Effondrement des prix des cryptomonnaies

Les conditions actuelles du marché de la crypto indiquent que Celsius n’est probablement pas au bout de ses peines. La plupart des cryptomonnaies majeures ont piqué du nez au cours du week-end dans un vent de panique qui a soufflé le marché, porté en partie par des indicateurs économiques inquiétants frappant l’économie mondiale.

Lundi matin, le S&P 500 perdait plus de 3 % de sa valeur, tandis que Dow Jones perdait un peu plus de 2,5 %. Ces deux indices connaissent une année difficile : ils ont respectivement reculé de 21,4 % et de 16,3 % depuis le début de 2022.

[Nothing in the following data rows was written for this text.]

/-! ## §3 Assembly: a derivative tower within `[a, b]` is a `C^∞` function with the tower as its iterated derivatives -/

/-- **A TOWER IS A `C^∞` FUNCTION.**  If `H (k+1)` is the derivative of `H k` within `[a, b]` (`a < b`) at every point of `[a, b]`, for
every k, then `H 0` is `C^m` on `[a, b]` for every m and `iteratedDerivWithin k (H 0) (Icc a b) = H k` on `[a, b]` (induction on the
order with Mathlib's `contDiffOn_succ_iff_derivWithin` and `iteratedDerivWithin_succ'`; unique differentiability of the closed
interval). [folklore] -/
theorem contDiffOn_of_tower {H : ℕ → ℝ → ℝ} {a b : ℝ} (hab : a < b)
    (hH : ∀ k, ∀ x ∈ Icc a b, HasDerivWithinAt (H k) (H (k + 1) x) (Icc a b) x) :
    (∀ m : ℕ, ContDiffOn ℝ m (H 0) (Icc a b)) ∧
      ∀ k, ∀ x ∈ Icc a b, iteratedDerivWithin k (H 0) (Icc a b) x = H k x := by
  have P : ∀ m : ℕ, ∀ G : ℕ → ℝ → ℝ, (∀ k, ∀ x ∈ Icc a b, HasDerivWithinAt (G k) (G (k + 1) x) (Icc a b) x) →
      ContDiffOn ℝ m (G 0) (Icc a b) ∧ ∀ x ∈ Icc a b, iteratedDerivWithin m (G 0) (Icc a b) x = G m x := by
    intro m
    induction m with
    | zero =>
      intro G hG
      exact ⟨contDiffOn_zero.mpr fun x hx => (hG 0 x hx).continuousWithinAt, fun x _ => by simp⟩
    | succ m ih =>
      intro G hG
      have hderiv : EqOn (derivWithin (G 0) (Icc a b)) (G 1) (Icc a b) :=
        fun x hx => (hG 0 x hx).derivWithin (uniqueDiffOn_Icc hab x hx)
      have ih' := ih (fun k => G (k + 1)) (fun k => hG (k + 1))
      refine ⟨?_, fun x hx => ?_⟩
      · have e : ((m + 1 : ℕ) : WithTop ℕ∞) = (m : WithTop ℕ∞) + 1 := by norm_cast
        rw [e, contDiffOn_succ_iff_derivWithin (uniqueDiffOn_Icc hab)]
        refine ⟨fun x hx => (hG 0 x hx).differentiableWithinAt, fun h => ?_, ih'.1.congr hderiv⟩
        exact absurd h (by simp)
      · rw [iteratedDerivWithin_succ', iteratedDerivWithin_congr hderiv hx]
        exact ih'.2 x hx
  exact ⟨fun m => (P m H hH).1, fun k => (P k H hH).2⟩

end

end Summit.QuantumFields.BalabanUV.Beta.EriceFlowEnclosureWhitneyCalc
/-! ### §7 Rectangle window from one anchor column and the box's endpoint `K₂` words -/

/-- **Rectangle FLOOR from a floor row on the low-`U` edge and the edge's endpoint `K₂` words.** Rectangle
`[s₁, s₂] × [U₁, U₂]` (`U₁ ≥ 0`), anchor abscissa `s₀ ∈ [s₁, s₂]`; a certified floor `L ≤ e(t, s₀, U₁, n)`;
a CEILING word `K₂(ω) ≤ A` for every torus-limit ground state at `(s₁, U₁)` and a FLOOR word `B ≤ K₂(ω)`
at `(s₂, U₁)` (`K₂ = e_{Φ(0,1,0)}`, the diagonal kinetic energy per site at `t' = 1`). Then every point
`(s, U)` of the rectangle (indeed every `U ≥ U₁`) has
`L + min 0 (min (B (s₂ − s₀)) (−(A (s₀ − s₁)))) ≤ e(t, s, U, n)`: along the edge `U = U₁` the increments
are bracketed by the endpoint words (`mul_le_energyDensityTT'_sub_of_forall_le_diagHop`,
`energyDensityTT'_sub_le_mul_of_forall_diagHop_le`), and `e` only grows with `U`
(`energyDensityTT'_mono_U`); `s₀ ∈ [s₁, s₂]` is not even needed. [cite: KomaTasaki1994, §1] -/
theorem energyDensityTT'_rect_ge_of_anchor_endpointWords (t : ℝ) {n : ℝ} (hn0 : 0 ≤ n) (hn2 : n < 2)
    {s₁ s₀ s₂ U₁ : ℝ} (hU₁ : 0 ≤ U₁) {L A B : ℝ}
    (hL : L ≤ energyDensityTT' t s₀ U₁ n)
    (hA : ∀ (ω₁ : InfVolFermionState 2) (Ls₁ : ℕ → ℕ) (ψ₁ : ∀ L, Fock (Orb (FermionTorus 2 L))),
      Tendsto Ls₁ atTop atTop →
      (∀ j, IsGroundStateInSector (hubbardTorusTT' (Ls₁ j) t s₁ U₁) (rectN n (Ls₁ j)) 0 (ψ₁ (Ls₁ j))) →
      (∀ j, star (ψ₁ (Ls₁ j)) ⬝ᵥ ψ₁ (Ls₁ j) = 1) → ω₁.IsTorusLimitOf ψ₁ Ls₁ →
      ω₁.meanEnergy (hubbardTTPrimeFermionInteraction 0 1 0) 1 ≤ A)
    (hB : ∀ (ω₂ : InfVolFermionState 2) (Ls₂ : ℕ → ℕ) (ψ₂ : ∀ L, Fock (Orb (FermionTorus 2 L))),
      Tendsto Ls₂ atTop atTop →
      (∀ j, IsGroundStateInSector (hubbardTorusTT' (Ls₂ j) t s₂ U₁) (rectN n (Ls₂ j)) 0 (ψ₂ (Ls₂ j))) →
      (∀ j, star (ψ₂ (Ls₂ j)) ⬝ᵥ ψ₂ (Ls₂ j) = 1) → ω₂.IsTorusLimitOf ψ₂ Ls₂ →
      B ≤ ω₂.meanEnergy (hubbardTTPrimeFermionInteraction 0 1 0) 1)
    {s U : ℝ} (hs₁ : s₁ ≤ s) (hs₂ : s ≤ s₂) (hU₁' : U₁ ≤ U) :
    L + min 0 (min (B * (s₂ - s₀)) (-(A * (s₀ - s₁)))) ≤ energyDensityTT' t s U n := by
  have hmono := energyDensityTT'_mono_U t s hn0 hn2 hU₁ hU₁'
  -- the edge `U = U₁`
  have hedge : L + min 0 (min (B * (s₂ - s₀)) (-(A * (s₀ - s₁)))) ≤ energyDensityTT' t s U₁ n := by
    rcases le_total s₀ s with hle | hle
    · have h := mul_le_energyDensityTT'_sub_of_forall_le_diagHop t hle hs₂ hU₁ hn0 hn2 hB
      have hmin : min 0 (min (B * (s₂ - s₀)) (-(A * (s₀ - s₁)))) ≤ B * (s - s₀) := by
        rcases le_total 0 B with hB0 | hB0
        · exact (min_le_left _ _).trans (mul_nonneg hB0 (sub_nonneg.2 hle))
        · exact ((min_le_right _ _).trans (min_le_left _ _)).trans
            (mul_le_mul_of_nonpos_left (by linarith) hB0)
      linarith
    · have h := energyDensityTT'_sub_le_mul_of_forall_diagHop_le t hs₁ hle hU₁ hn0 hn2 hA
      have hmin : min 0 (min (B * (s₂ - s₀)) (-(A * (s₀ - s₁)))) ≤ -(A * (s₀ - s)) := by
        rcases le_total 0 A with hA0 | hA0
        · refine ((min_le_right _ _).trans (min_le_right _ _)).trans ?_
          exact neg_le_neg (mul_le_mul_of_nonneg_left (by linarith) hA0)
        · exact (min_le_left _ _).trans (by nlinarith [sub_nonneg.2 hle])
      linarith
  exact hedge.trans hmono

Le prix du bitcoin, la cryptomonnaie la plus populaire, avait chuté de près de 16 % en 24 heures, lundi matin. D’un sommet de plus de 67 000 $ US en novembre 2021, le prix du bitcoin, très volatil en temps normal, atteint maintenant un peu plus de 23 000 $ US.

Pour Hilary J. Allen, professeure de droit au Washington College of Law et experte en réglementation de la crypto, il n’est guère étonnant de voir le marché de la crypto s’effondrer dans les circonstances économiques actuelles.

Il n’est pas surprenant que dans un environnement où les taux d’intérêt augmentent, l’argent facile quitte le système. Il y a moins d’argent à investir dans les cryptoactifs, juge-t-elle.

Mme Allen explique que des investisseurs qui ont placé des cryptoactifs du côté de Celsius pourraient être durement affectés si l’entreprise s’effondre.

Pour les gens qui ne disposaient pas de beaucoup de moyens pour investir là-dedans, c’est potentiellement dévastateur. Nous avons vu avec [l’effondrement des cryptomonnaies Terra et Luna en mi-mai] qu’il y a eu au moins un suicide. Les gens publiaient des lignes de prévention du suicide dans les groupes sur Reddit et ainsi de suite. Je suspecte que nous verrons la même chose avec Celsius parce que beaucoup de gens ont investi beaucoup d’argent qu’ils ne pouvaient pas se permettre de perdre, ajoute Mme Allen.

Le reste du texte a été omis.